[Stored items]
import Summits.BirchSwinnertonDyer.BirchSwinnertonDyer.Theorems.EisensteinPrimesIndexInputsShell
import Summits.BirchSwinnertonDyer.BirchSwinnertonDyer.Theorems.EisensteinPrimesIndexInputsH2
import Summits.BirchSwinnertonDyer.BirchSwinnertonDyer.Theorems.SchneiderFreeAdditiveX3AnomalousTwistLocalHZero
import Summits.BirchSwinnertonDyer.BirchSwinnertonDyer.Theorems.EisensteinPrimesIndexPlumbingLambdaLE
import HarnessLib

/-!
# Route `SchneiderFreeAdditiveX3` (K1 door), crux r3 `GordTwoBranchIMC` (stmt-BirchSwinnertonDyer-19177): THE ∃-PACKAGE OF INPUTS of
# the V21 index road (the 35 conjuncts (R), Kummer, (U), SUR ×3, COT ×6, H⁰ ×13, H²) FOR THE ANOMALOUS `(−3)`-TWIST, orientation
# `(ω, 𝟙)`, modulo the Greenberg facts and `cd_3(G_{K,Σ}) ≤ 2` BY NAME

Cell `bsd-schneider-ideate`, seat `bsd-schneider-door-c5` (prover, generation 31; assembly layer; `--supports` 19177, helper).
PARTITION: board row B6 ∩ X3 ∩ sst-twist, `r = 1` — the 1 725 ANOMALOUS pairs of the (G-ord, `e = 2`) half at `p = 3` (of 2 411).
bears_on: K1-door (items 18971/18972 retired → 19177 r3).  FILE 5 of the port of cell `bsd-eis`'s V21 INDEX ROAD (Keller–Yin
arXiv:2402.12781 Thm. 1.4.1 (iii)) to the door's ANOMALOUS TWIN `W = C • V^{(−3)}` (FINDING-door-c5-g28 §5b `stub_λW`) = the door analogue of
x2-p2 g10's `EisensteinPrimesSplitMultIndexInputs`: x1's 35-conjunct `stub_indexInputs` package VERBATIM at the door's datum.  Every deep
producer is x1's, reduction-free, BY NAME ((R) `IndexInputsReps`, Kummer `ResidualPairStableLine`, (U) `IndexInputsH0`, SUR ×3
`IndexInputsShell.sur_package` (Greenberg 2016 Prop. 2.6.3), COT `IndexInputsCot`, `H²` `IndexInputsH2.natCard_H2_conjunct` (`cd_p ≤ 2` +
weak Leopoldt), global/local `H⁰` `ResidualIndexHZero.*`); the three local inputs at `v̄` come from FILE 3
(`AnomalousTwistLocalHZero.hZero_package_of_anomalousTwist`), Fin_v being CARRIED as `hfinED` (the door's closed crux r5 19546).  `Sf` is x1's
convention «`w ∈ Sf ↔ N_W ∈ w`» — at the additive prime (`9 ∣ N_W`) it contains `v`, `v̄`, which no Selmer condition of the road reads
(x2's design note); the door's `3`-free `Sf` is reached in FILE 6 by x2's off-`p` transfers.

HONEST FRAMING: helper theorems only (no definition, no named fact, no `sorry`); conditional BY NAME on the displayed published facts
(Greenberg 2016 Prop. 2.6.3; Greenberg 2006 Props. 4.1, 4.2, §5 A, 3.2; NSW (8.3.18)); closes no stub; nothing analytic; no item closed;
BSD proved for no curve; «closes rung: none».  References: Keller–Yin arXiv:2402.12781v2 Prop. 1.3.2, Thm. 1.4.1, §1.4 [KellerYin2024];
[Greenberg2016Selmer] Prop. 2.6.3; [Greenberg2006] Props. 3.2, 4.1, 4.2, §5 A; [NeukirchSchmidtWingberg2008] (8.3.18); [PollackWeston2011]
Prop. A.2; x1 `IndexInputsShell`, x2 `SplitMultIndexInputs` (templates).
-/

set_option autoImplicit false
-- the route's Theorems namespace repeats the summit name by design (D-0017 nested layout)
set_option linter.dupNamespace false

** Task prompt **
Show every line in the entries where the string "closes" occurs.

** Answer space **
(Greenberg 2016 Prop. 2.6.3; Greenberg 2006 Props. 4.1, 4.2, §5 A, 3.2; NSW (8.3.18)); closes no stub; nothing analytic; no item closed;
BSD proved for no curve; «closes rung: none».  References: Keller–Yin arXiv:2402.12781v2 Prop. 1.3.2, Thm. 1.4.1, §1.4 [KellerYin2024];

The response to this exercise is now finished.